*** Block opens ***

import Summits.QuantumFields.QCD.Theses.PauliWegnerSea
import Summits.QuantumFields.QCD.Theses.WilsonMobilityGap
import Literature.MathematicalPhysics.QuantumFieldTheory.QCDPhaseQuenchedReweighting
import Summits.QuantumFields.QCD.Theorems.GluonicCompletion.Negative.Threshold
import Summits.QuantumFields.QCD.Theorems.GluonicCompletion.Negative.Reweighting
import Summits.QuantumFields.QCD.Theorems.GluonicCompletion.Negative.Flanks
import Summits.QuantumFields.QCD.Theorems.GluonicCompletion.Negative.SignRatio
import HarnessLib.Audit
import Summits.Ventures.PackingBounds.ThreePointCert.T21Agg1
import Summits.Ventures.PackingBounds.ThreePointCert.CheckDim3

/-!
# Tammes θ(21) ≤ arccos(1369/2000) (A(3, 1369/2000) ≤ 20): kernel validation of the blocks of (i') and of the `FI` expansion (part 12)

Framing: lottery ticket; floor = certified bounds/negative ranges. Venture `PackingBounds` (cell
`pub-packcert`), three-point SDP family. Integer data of a feasible point of the Bachoc–Vallentin
semidefinite program (n = 3, s = 1369/2000, degree d = 10, Bachoc–Vallentin
multiplier set = cell mode sym2), derived by `cert2lean_s2.py` (sdp gen 5 fork of cert2lean_lp.py) from the exact rational certificate
`sdp-n3-d10-s1369-2000-sym2f-lpclient-v1.json` of the cell (exact verifier #1 + verifier #2 of the other seat), in the units of the kernel
checker `ThreePointCert.Check` + `CheckSym2` (soundness `card_le_of_cert3S2`); Gram factors offset-encoded for the
Kronecker-packed chunk validation `ThreePointCert.CheckKron` (emitter `emitleanS2.py` = lp gen 3 emitleanK.py). Generated file: plain
lists of integers / monomials.
-/

namespace Summit.Ventures.PackingBounds.ThreePointCert.T21

open Literature.Geometry.DiscreteGeometry Literature.Geometry.DiscreteGeometry.PolyCert PolyCert.SPoly

set_option maxRecDepth 100000 in
set_option maxHeartbeats 0 in
/-- `FI` expansion on `S²` (Chebyshev kernels `QI3`), blocks [9, 10] (kernel, trie residual). -/
theorem okF_10 : FchunkOK3 T21.cert.d [FBlk.mk 9 T21.fw9, FBlk.mk 10 T21.fw10] T21.dFc9 T21.eFP = true := by
  decide +kernel

end Summit.Ventures.PackingBounds.ThreePointCert.T21
/-- Every specialisation of the trivial family is the trivial representation. [folklore] -/
@[simp] lemma ConnectingFamily.trivial_specialize (y : ℤ_[p] →+* PadicAlgCl p) :
    (ConnectingFamily.trivial p Γ n).specialize y = fun _ => 1 := by
  funext σ
  change ((1 : GL (Fin n) ℤ_[p]) : Matrix (Fin n) (Fin n) ℤ_[p]).map y = 1
  rw [Units.val_one, Matrix.map_one _ (map_zero y) (map_one y)]

/-- The first endpoint of the trivial family is trivial. [folklore] -/
@[simp] lemma ConnectingFamily.trivial_leftFn :
    (ConnectingFamily.trivial p Γ n).leftFn = fun _ => 1 :=
  ConnectingFamily.trivial_specialize _

/-- The second endpoint of the trivial family is trivial. [folklore] -/
@[simp] lemma ConnectingFamily.trivial_rightFn :
    (ConnectingFamily.trivial p Γ n).rightFn = fun _ => 1 :=
  ConnectingFamily.trivial_specialize _

end TrivialFamily

section NonVacuity

variable {p : ℕ} [Fact p.Prime]

/-- **The trivial representation is crystalline for every datum**: a model of the constant function `1`
is the trivial representation (the map `M_n(E') → M_n(ℚ̄_p)` is injective), whose `ℚ_p`-restriction has
trivial action, hence is admissible (`PeriodRingData.isAdmissible_of_forall_apply_eq`).
Ref: Fontaine, Astérisque 223 (1994), Exposé III §1.5. [folklore] -/
theorem isCrystallineFn_one {L : Type u} [Field L] [Algebra ℚ_[p] L]
    (𝔅 : CrystallinePeriodRingData.{0, u, w} ℚ_[p] L) (n : ℕ) :
    IsCrystallineFn 𝔅 (fun _ : absoluteGaloisGroup L => (1 : Matrix (Fin n) (Fin n) (PadicAlgCl p))) := by
  intro E' hE' r hr
  haveI := hE'
  refine PeriodRingData.isAdmissible_of_forall_apply_eq _ _ fun σ v => ?_
  have h1 : r.matrixFn σ = 1 := by
    apply Matrix.map_injective (algebraMap E' (PadicAlgCl p)).injective
    change (r.matrixFn σ).map _ = (1 : Matrix (Fin n) (Fin n) E').map _
    rw [hr σ, Matrix.map_one _ (map_zero _) (map_one _)]
  change ((r σ : GL (Fin n) E') : Matrix (Fin n) (Fin n) E') *ᵥ v = v
  rw [show ((r σ : GL (Fin n) E') : Matrix (Fin n) (Fin n) E') = 1 from h1, Matrix.one_mulVec]

variable {K : Type u} [Field K] [Algebra ℚ_[p] K] {n : ℕ}

/-- **Non-vacuity: the trivial representation is potentially diagonalizable, for every datum** (indeed
diagonalizable over `K`, via the trivial family over `ℤ_p` connecting `1` to the diagonal representation
`1 = 1 ⊕ ⋯ ⊕ 1`; BLGGT §1.4: unramified representations, in particular sums of unramified characters, are
crystalline, and `ρ ~ ρ`). [cite: BarnetlambEtAl2014, §1.4] -/
theorem isPotentiallyDiagonalizable_one (𝔅 : CrystallineExtensionData.{u, w} p K) :
    IsPotentiallyDiagonalizable 𝔅 (1 : FramedGaloisRep K (PadicAlgCl p) n) := by
  refine ⟨⊥, inferInstance, 1, ?_⟩
  have hconj : (FramedRep.conj 1 ((1 : FramedGaloisRep K (PadicAlgCl p) n).restrictField
      (⊥ : IntermediateField K (AlgebraicClosure K)))).matrixFn = fun _ => 1 := by
    funext σ; simp [FramedRep.matrixFn]
  have hone : (1 : FramedGaloisRep (⊥ : IntermediateField K (AlgebraicClosure K)) (PadicAlgCl p) n).matrixFn
      = fun _ => 1 := by
    funext σ; simp [FramedRep.matrixFn]
  refine ⟨?_, 1, ?_, ?_, ?_⟩
  · rw [hconj]; exact isCrystallineFn_one _ _
  · intro σ i j hij; simp [FramedRep.matrixFn, Matrix.one_apply_ne hij]
  · rw [hone]; exact isCrystallineFn_one _ _
  · refine ⟨⊥, le_rfl, inferInstance, ConnectingFamily.trivial p _ n, 1, ?_, ?_, ?_, ?_⟩
    · intro i j
      simp only [inv_one, Units.val_one]
      by_cases hij : i = j
      · subst hij; simp
      · simp [Matrix.one_apply_ne hij]
    · rw [ConnectingFamily.trivial_leftFn, hconj]
    · rw [ConnectingFamily.trivial_rightFn]; funext σ; simp [FramedRep.matrixFn]
    · intro y _
      rw [ConnectingFamily.trivial_specialize]
      exact isCrystallineFn_one _ _

end NonVacuity

end Literature.NumberTheory.GaloisRepresentations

*** Block closes ***

Set down every entry again, word for word.

import Summits.QuantumFields.QCD.Theses.PauliWegnerSea
import Summits.QuantumFields.QCD.Theses.WilsonMobilityGap
import Literature.MathematicalPhysics.QuantumFieldTheory.QCDPhaseQuenchedReweighting
import Summits.QuantumFields.QCD.Theorems.GluonicCompletion.Negative.Threshold
import Summits.QuantumFields.QCD.Theorems.GluonicCompletion.Negative.Reweighting
import Summits.QuantumFields.QCD.Theorems.GluonicCompletion.Negative.Flanks
import Summits.QuantumFields.QCD.Theorems.GluonicCompletion.Negative.SignRatio
import HarnessLib.Audit
import Summits.Ventures.PackingBounds.ThreePointCert.T21Agg1
import Summits.Ventures.PackingBounds.ThreePointCert.CheckDim3

/-!
# Tammes θ(21) ≤ arccos(1369/2000) (A(3, 1369/2000) ≤ 20): kernel validation of the blocks of (i') and of the `FI` expansion (part 12)

Framing: lottery ticket; floor = certified bounds/negative ranges. Venture `PackingBounds` (cell
`pub-packcert`), three-point SDP family. Integer data of a feasible point of the Bachoc–Vallentin
semidefinite program (n = 3, s = 1369/2000, degree d = 10, Bachoc–Vallentin
multiplier set = cell mode sym2), derived by `cert2lean_s2.py` (sdp gen 5 fork of cert2lean_lp.py) from the exact rational certificate
`sdp-n3-d10-s1369-2000-sym2f-lpclient-v1.json` of the cell (exact verifier #1 + verifier #2 of the other seat), in the units of the kernel
checker `ThreePointCert.Check` + `CheckSym2` (soundness `card_le_of_cert3S2`); Gram factors offset-encoded for the
Kronecker-packed chunk validation `ThreePointCert.CheckKron` (emitter `emitleanS2.py` = lp gen 3 emitleanK.py). Generated file: plain
lists of integers / monomials.
-/

namespace Summit.Ventures.PackingBounds.ThreePointCert.T21

open Literature.Geometry.DiscreteGeometry Literature.Geometry.DiscreteGeometry.PolyCert PolyCert.SPoly

set_option maxRecDepth 100000 in
set_option maxHeartbeats 0 in
/-- `FI` expansion on `S²` (Chebyshev kernels `QI3`), blocks [9, 10] (kernel, trie residual). -/
theorem okF_10 : FchunkOK3 T21.cert.d [FBlk.mk 9 T21.fw9, FBlk.mk 10 T21.fw10] T21.dFc9 T21.eFP = true := by
  decide +kernel

end Summit.Ventures.PackingBounds.ThreePointCert.T21
/-- Every specialisation of the trivial family is the trivial representation. [folklore] -/
@[simp] lemma ConnectingFamily.trivial_specialize (y : ℤ_[p] →+* PadicAlgCl p) :
    (ConnectingFamily.trivial p Γ n).specialize y = fun _ => 1 := by
  funext σ
  change ((1 : GL (Fin n) ℤ_[p]) : Matrix (Fin n) (Fin n) ℤ_[p]).map y = 1
  rw [Units.val_one, Matrix.map_one _ (map_zero y) (map_one y)]

/-- The first endpoint of the trivial family is trivial. [folklore] -/
@[simp] lemma ConnectingFamily.trivial_leftFn :
    (ConnectingFamily.trivial p Γ n).leftFn = fun _ => 1 :=
  ConnectingFamily.trivial_specialize _

/-- The second endpoint of the trivial family is trivial. [folklore] -/
@[simp] lemma ConnectingFamily.trivial_rightFn :
    (ConnectingFamily.trivial p Γ n).rightFn = fun _ => 1 :=
  ConnectingFamily.trivial_specialize _

end TrivialFamily

section NonVacuity

variable {p : ℕ} [Fact p.Prime]

/-- **The trivial representation is crystalline for every datum**: a model of the constant function `1`
is the trivial representation (the map `M_n(E') → M_n(ℚ̄_p)` is injective), whose `ℚ_p`-restriction has
trivial action, hence is admissible (`PeriodRingData.isAdmissible_of_forall_apply_eq`).
Ref: Fontaine, Astérisque 223 (1994), Exposé III §1.5. [folklore] -/
theorem isCrystallineFn_one {L : Type u} [Field L] [Algebra ℚ_[p] L]
    (𝔅 : CrystallinePeriodRingData.{0, u, w} ℚ_[p] L) (n : ℕ) :
    IsCrystallineFn 𝔅 (fun _ : absoluteGaloisGroup L => (1 : Matrix (Fin n) (Fin n) (PadicAlgCl p))) := by
  intro E' hE' r hr
  haveI := hE'
  refine PeriodRingData.isAdmissible_of_forall_apply_eq _ _ fun σ v => ?_
  have h1 : r.matrixFn σ = 1 := by
    apply Matrix.map_injective (algebraMap E' (PadicAlgCl p)).injective
    change (r.matrixFn σ).map _ = (1 : Matrix (Fin n) (Fin n) E').map _
    rw [hr σ, Matrix.map_one _ (map_zero _) (map_one _)]
  change ((r σ : GL (Fin n) E') : Matrix (Fin n) (Fin n) E') *ᵥ v = v
  rw [show ((r σ : GL (Fin n) E') : Matrix (Fin n) (Fin n) E') = 1 from h1, Matrix.one_mulVec]

variable {K : Type u} [Field K] [Algebra ℚ_[p] K] {n : ℕ}

/-- **Non-vacuity: the trivial representation is potentially diagonalizable, for every datum** (indeed
diagonalizable over `K`, via the trivial family over `ℤ_p` connecting `1` to the diagonal representation
`1 = 1 ⊕ ⋯ ⊕ 1`; BLGGT §1.4: unramified representations, in particular sums of unramified characters, are
crystalline, and `ρ ~ ρ`). [cite: BarnetlambEtAl2014, §1.4] -/
theorem isPotentiallyDiagonalizable_one (𝔅 : CrystallineExtensionData.{u, w} p K) :
    IsPotentiallyDiagonalizable 𝔅 (1 : FramedGaloisRep K (PadicAlgCl p) n) := by
  refine ⟨⊥, inferInstance, 1, ?_⟩
  have hconj : (FramedRep.conj 1 ((1 : FramedGaloisRep K (PadicAlgCl p) n).restrictField
      (⊥ : IntermediateField K (AlgebraicClosure K)))).matrixFn = fun _ => 1 := by
    funext σ; simp [FramedRep.matrixFn]
  have hone : (1 : FramedGaloisRep (⊥ : IntermediateField K (AlgebraicClosure K)) (PadicAlgCl p) n).matrixFn
      = fun _ => 1 := by
    funext σ; simp [FramedRep.matrixFn]
  refine ⟨?_, 1, ?_, ?_, ?_⟩
  · rw [hconj]; exact isCrystallineFn_one _ _
  · intro σ i j hij; simp [FramedRep.matrixFn, Matrix.one_apply_ne hij]
  · rw [hone]; exact isCrystallineFn_one _ _
  · refine ⟨⊥, le_rfl, inferInstance, ConnectingFamily.trivial p _ n, 1, ?_, ?_, ?_, ?_⟩
    · intro i j
      simp only [inv_one, Units.val_one]
      by_cases hij : i = j
      · subst hij; simp
      · simp [Matrix.one_apply_ne hij]
    · rw [ConnectingFamily.trivial_leftFn, hconj]
    · rw [ConnectingFamily.trivial_rightFn]; funext σ; simp [FramedRep.matrixFn]
    · intro y _
      rw [ConnectingFamily.trivial_specialize]
      exact isCrystallineFn_one _ _

end NonVacuity

end Literature.NumberTheory.GaloisRepresentations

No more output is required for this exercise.